/-!
# P3 g92 №22 — (R-Uk) IS ONLY NEEDED AT THE RECORD's PROVED PROP. 8 LETTERS: (R-Uk⁸) ⟸ (R-Uk), and the box-road doors re-cut on (R-Uk⁸) — LENS P3 «weaken the target»

LANDING NOTE (porter ▶ PTC-1 g4, 2026-08-31; AUTHORSHIP = ★ P3 g92 «weaken the target», HOME sketch `nodeO-cover/P3-BoxRoadUkAtProp8-v1.lean` sha16 168255ff7d18cf25 · 309 l. · 4 thm, no def, 0
sorry (№22: OBSERVATION (E) read off the kernel-checked JOIN ✓`K0AxJoinResidualBox.joinAntecedentsRadiusFirst_of_residual` — (R-Uk) is consumed at ONE tuple only, the letters of the PROVED stub-1
text ✓`K0Stub1BHolds.prop8StepCoPGridGBAt_holds F`; hence the weaker letter (R-Uk⁸) «[15] Thm 1's U_k clause demanded only where [15] Prop. 8's grid-guarded top step holds»,
`residualUk8_of_residualUk` (R-Uk) ⟹ (R-Uk⁸), the JOIN re-proved letters-first `joinAntecedentsRadiusFirst_of_uk8_residual`, and the two box-road doors re-cut on ⁸ ∧ (R-Uk⁸) ∧ (R-Old) ∧
(R-Sch♮))): landed VERBATIM + this paragraph under P3's basename (`…Theorems/BalabanUVNodesK0AxJoinResidualBoxUk8.lean`, ns `…Theorems.K0AxJoinResidualBoxUk8`) as INTENT-81; one import ✓p826169
`…K0AxJoinResidualBoxSchemeNatural`; `--supports stmt-QuantumFields-27238 --as helper` (NO `--workitem`; kind proof); ◆ CRIT-1 g38's cut: «(2) CUT №22 `nodeO-cover/P3-BoxRoadUkAtProp8-v1.lean`
168255ff7d18cf25 · 309 · 4 thm · 0 def∕instance∕notation∕sorry → GO VERBATIM to `…/Theorems/BalabanUVNodesK0AxJoinResidualBoxUk8.lean`, kind proof, `--supports stmt-QuantumFields-27238 --as
helper`; probe `g38/N22_probe.lean` (file + 4 std guards) rc 0 · 0 err · 0 warn · 0 sorry (audit support 1 · proof.conditional 1 · orphan 2); J4 names 0∕4 tree-wide, target absent, stmt-dedup `∃
aU : ℝ, 0 < aU ∧ ∀ a₀` 0 files; J1′ on (R-Uk⁸) :139–:160: `aU` may depend on the Prop-8 letters (print allows it: Thm 1's radius is a function of the constants) and the antecedent is NOT a vacuity
lever in use because the JOIN :84 consumes it exactly at the PROVED stub-1 letters ✓`K0Stub1BHolds.prop8StepCoPGridGBAt_holds F`; `residualUk8_of_residualUk` records (R-Uk) ⟹ (R-Uk⁸) (a weakening;
converse not claimed); doors :164∕:229 = ✓№20∕№21 compositions re-keyed, K0ᴬ BY NAME and `hβc` VERBATIM; J5′ none; SAME-WALL: bookkeeping re-cut of a displayed letter (S), the wall (R-Uk⁸) itself
= [15] Thm 1 (8)–(9) OPEN — SURVIVES as a door, located-A the weaker key, located-B unchanged» (nodeO STATUS 2026-08-31T15:10:09Z). HONEST (porter): a weakening of one displayed letter + a
re-ordered composition + re-keyed CONDITIONAL doors (credit nothing); (R-Uk⁸)∕(R-Old)∕(R-Sch♮) and ⁸'s box texts are OPEN Bałaban-strength content inhabited NOWHERE; nothing of Bałaban asserted,
ported, discharged or refuted; K0ᴬ stmt-QuantumFields-27238 ∕ K1ᴬ 27239 OPEN — NOTHING of them proved; NODE O 0∕1; COUNT 8∕28 · K 1∕4 UNMOVED; finite 𝕋⁴ at fixed ε — NOT continuum ∕ OS ∕ Clay; the
Yang–Mills mass gap is NOT proved by any of this.

ym-nodeO-ideate ★ P3 g92 (count-neutral author seat; sketch OFFERED to ◆ CRIT-1 ∕ ▶ PTC-1 — P3 files nothing).  WHAT THIS FILE DOES, exactly.  After ✓№20 (`…K0AxJoinResidualBoxScheme`,
✓p825748) and ✓№21 (`…K0AxJoinResidualBoxSchemeNatural`, ✓p826169) the box road displays K0ᴬ ⟸ {⁸, (R-Uk), (R-Old), (R-Sch♮)}.  (R-Uk) — [15] Thm 1's existence ∕ unique-orbit clause
for the record's `U_k` — is displayed as
`∃ aU > 0, ∀ B₃ a₀ a₁, 2L² ≤ B₃ → 0 < a₀ ≤ aU → 0 < a₁ → ∃ M₀, ∀ Mc …, ∀ ε₁ ∈ ]0, a₁], B₃ε₁ ≤ a₀ → ∀ k n V, PlaqSmall ε₁ V → UkExists … a₀ V ∧
UniqueUkOrbit … a₀ V`: ONE ceiling `aU(F)` uniform in `B₃`, for EVERY `B₃ ≥ 2L²` and EVERY `a₁ > 0`.  OBSERVATION (E), read off the kernel-checked JOIN
✓`K0AxJoinResidualBox.joinAntecedentsRadiusFirst_of_residual` (:138–:180): the JOIN consumes (R-Uk) at ONE tuple only — `hUk B₃ a₀ a₁'` where `(c, c₀, c₁, B₃, aS, a₁)` are the
letters of the PROVED V23 stub-1 text ✓`K0Stub1BHolds.prop8StepCoPGridGBAt_holds F` ([15] Prop. 8's grid-guarded top step over print's [II] (2.3) datum `lamDatum F` and print's (7) data
`dataSmall7LamTopOf F 2`, ✓p767364's chain) and `a₁' ≤ a₁` is [6] Prop. 6's Gauge-9 letter from ✓`gauge9SupplierG3B_of_prop6MemberP` — the letters exist BEFORE the radius `a₀`
is chosen, `a₁'` after.  HENCE the door needs only
    (R-Uk⁸) := `∀ c c₀ c₁ B₃ aS a₁, 2L² ≤ B₃ → 0 < aS → 0 < a₁ → Prop8RegSepTopStepGB F 2 suppDom A‴(c,c₀,c₁) (lamDatum F) (dataSmall7LamTopOf F 2) B₃ aS a₁ →
               ∃ aU > 0, ∀ a₀ ∈ ]0, aU], ∃ M₀, ∀ Mc, McGuard → M₀ ≤ Mc → ∀ ε₁ ∈ ]0, a₁], B₃ε₁ ≤ a₀ → ∀ k n V, PlaqSmall ε₁ V →
               UkExists … a₀ V ∧ UniqueUkOrbit … a₀ V`
— the clause demanded ONLY at letters at which [15] Prop. 8's top step HOLDS, the supplier allowed to READ that package (print's own order of proof: [15] Thm 1 is
proved FROM Props. 1–9, Prop. 8 being the top step, pp.301–304) and to let its ceiling `aU` depend on `(B₃, a₁)`.  §1 the radius-first supply from (R-Uk⁸) ∧ (R-Bg) ∧ (R-Tok)
(✓№18 §3's proof with the stub-1 letters read FIRST, (R-Uk⁸) instantiated at them, and ⁸'s antecedent (11) at `a₁'` obtained by RESTRICTION `ε₁ ≤ a₁' ≤ a₁`); §2 (R-Uk) ⟹ (R-Uk⁸)
(the weakening is one: instantiate and forget the package; the converse is NOT claimed); §3 the doors (✓№20 §4's compositions verbatim with §1 for the JOIN):
    ★★★ K0ᴬ BY NAME ⟸ ⁸-on-the-box ∧ (R-Uk⁸) ∧ (R-Old) ∧ (R-Sch♮);   ★★★ junction `hβc` VERBATIM ⟸ cofinal ⁸ ∧ (R-Uk⁸) ∧ (R-Old) ∧ (R-Sch♮) ∧ (R-Win₁)
((R-Sch♮) = the scheme-of-record token package in its θ-free natural edition, read through ✓`residualScheme_iff_residualSchemeNatural`).
EDGE CONTENT (LENS-P3 decision table, box road, after №22): K0ᴬ ⟸ {⁸ `Sig8LR4Box`, (R-Uk⁸) = [15] Thm 1 (8)–(9)'s `U_k` clause AT THE RECORD's PROP-8 LETTERS, (R-Old), (R-Sch♮)};
junction `hβc` ⟸ the same ∪ {cofinal ⁸, (R-Win₁)}.  (R-Uk⁸) is WEAKER than (R-Uk) (§2) — in CONTENT, not only in letters: no uniformity of the
ceiling in `B₃`, no demand at `B₃ ∕ a₁` off the proved package.  MEETING POINT (located, not used here): the stub-1 letters are the SAME letters at which the K0⁷∕N07∕N12 lane's
✓`K0TopSocketOfThm1EUText.thm1Objects_of_thm1EU_SU2` (2026-08-30) reads N12's [15] Thm 1 EU text `VariationalThm1EUSepCoP7MG F 2 A‴ B₃ ā a₁` into Thm-1 OBJECTS (a minimiser over [15] (2)'s
class `𝔘_k(B₃ε₁)`, unique modulo `OrbitRel` over `𝔘_k(ε₀)`, `B₃ε₁ ≤ ε₀ ≤ ā`) — so the box road's (R-Uk⁸) and that lane's supplier now quantify over ONE tuple of letters; the
remaining distance between them is the class: ⁸'s antecedent (11) speaks of `IsBackground` over `bgReg … a₀` (scale-0 plaquettes, [I] (1.1)), the EU objects over [15] (2)'s all-scale class — N09's
regularity-transfer lane (✓`…N09BackgroundRadiiReg8OfThm1Objects`, ✓`…N21RegularityTransferAtRecord`), NOT claimed or typed here.

HONEST FRAMING.  CONDITIONAL doors (kernel-checked implications between DISPLAYED rows; audit `proof.conditional` ∕ support, credits nothing); NOTHING of Bałaban is asserted, ported,
discharged or refuted; the V23 stub-1 text is CITED as the tree theorem it is (✓p767364 ∕ `K0Stub1BHolds`), not re-proved; ⁸'s box texts signed NOWHERE (⟨27930⟩ 1∕3); (R-Uk⁸) ∕ (R-Old) ∕
(R-Sch♮) ∕ (R-Win₁) are OPEN Bałaban-strength content ([15] Thm 1 (8)–(9), Props. 4, 6, 7, 9, (176)–(182); [I] (1.22), §1∕§5 + AF sign) inhabited NOWHERE as packages; K0ᴬ stmt-QuantumFields-27238
OPEN — NOTHING of it proved; K1ᴬ 27239 ∕ K3ᴬ 27247 ∕ ⟨27930⟩ OPEN; NODE O `B13TermWalkDataOneTorus.ExistsUniformAcrossSmall` NOT inhabited (0∕1); COUNT 8∕28 · K 1∕4 UNMOVED; finite
`𝕋⁴_{L^K}` at fixed ε — NOT continuum ∕ ℝ⁴ ∕ OS; R4 = the conditional `BalabanLadder.UV` rung only; **the Yang–Mills mass gap (Clay) is NOT proved by any of this.**  No `sorry`, no `def`,
no `instance`, no `notation`; standard axioms.

References: T. Bałaban, *The variational problem and background fields in renormalization group method for lattice gauge theories*, Comm. Math. Phys. 102 (1985) 277–309
[Balaban1985Variational] — Thm 1 (8)–(9) p.279, (7) p.278, Prop. 6 p.295, Prop. 8 p.304, (147)–(163) pp.301–304, Prop. 9 p.309, (176)–(178) p.306; T. Bałaban, *Regularity and decay of
lattice Green's functions* ∕ *Spaces of regular gauge field configurations on a lattice and gauge fixing conditions*, Comm. Math. Phys. 99 (1985) 75–102 [Balaban1985RegularSpaces] — Prop. 6
(1.130)–(1.138) p.99; T. Bałaban, *Renormalization group approach to lattice gauge field theories. I*, Comm. Math. Phys. 109 (1987) 249–301 [Balaban1987RG1] — Thm 1 p.259, Thm 2 (0.31) p.259,
Thm 3 p.264, (1.18)–(1.22) pp.263–264, (4.35)–(4.37) pp.290–291, (5.10) p.293, (5.38)–(5.44) pp.296–297; T. Bałaban, *Propagators and renormalization transformations for lattice gauge
theories. II*, Comm. Math. Phys. 96 (1984) 223–250 [Balaban1984PropagatorsII] — (2.3) p.224.
-/

open Filter Topology
open scoped BigOperators Matrix.Norms.L2Operator
open scoped InnerProductSpace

....................

### [Problem details]
Of the entries listed above, reproduce only the lines starting at the line containing "on ⁸ ∧ (R-Uk⁸) ∧ (R-Old) ∧" and ending at the line containing "kind proof); ◆". Include both, exactly as they stand.

### [Result]
`residualUk8_of_residualUk` (R-Uk) ⟹ (R-Uk⁸), the JOIN re-proved letters-first `joinAntecedentsRadiusFirst_of_uk8_residual`, and the two box-road doors re-cut on ⁸ ∧ (R-Uk⁸) ∧ (R-Old) ∧
(R-Sch♮))): landed VERBATIM + this paragraph under P3's basename (`…Theorems/BalabanUVNodesK0AxJoinResidualBoxUk8.lean`, ns `…Theorems.K0AxJoinResidualBoxUk8`) as INTENT-81; one import ✓p826169
`…K0AxJoinResidualBoxSchemeNatural`; `--supports stmt-QuantumFields-27238 --as helper` (NO `--workitem`; kind proof); ◆ CRIT-1 g38's cut: «(2) CUT №22 `nodeO-cover/P3-BoxRoadUkAtProp8-v1.lean`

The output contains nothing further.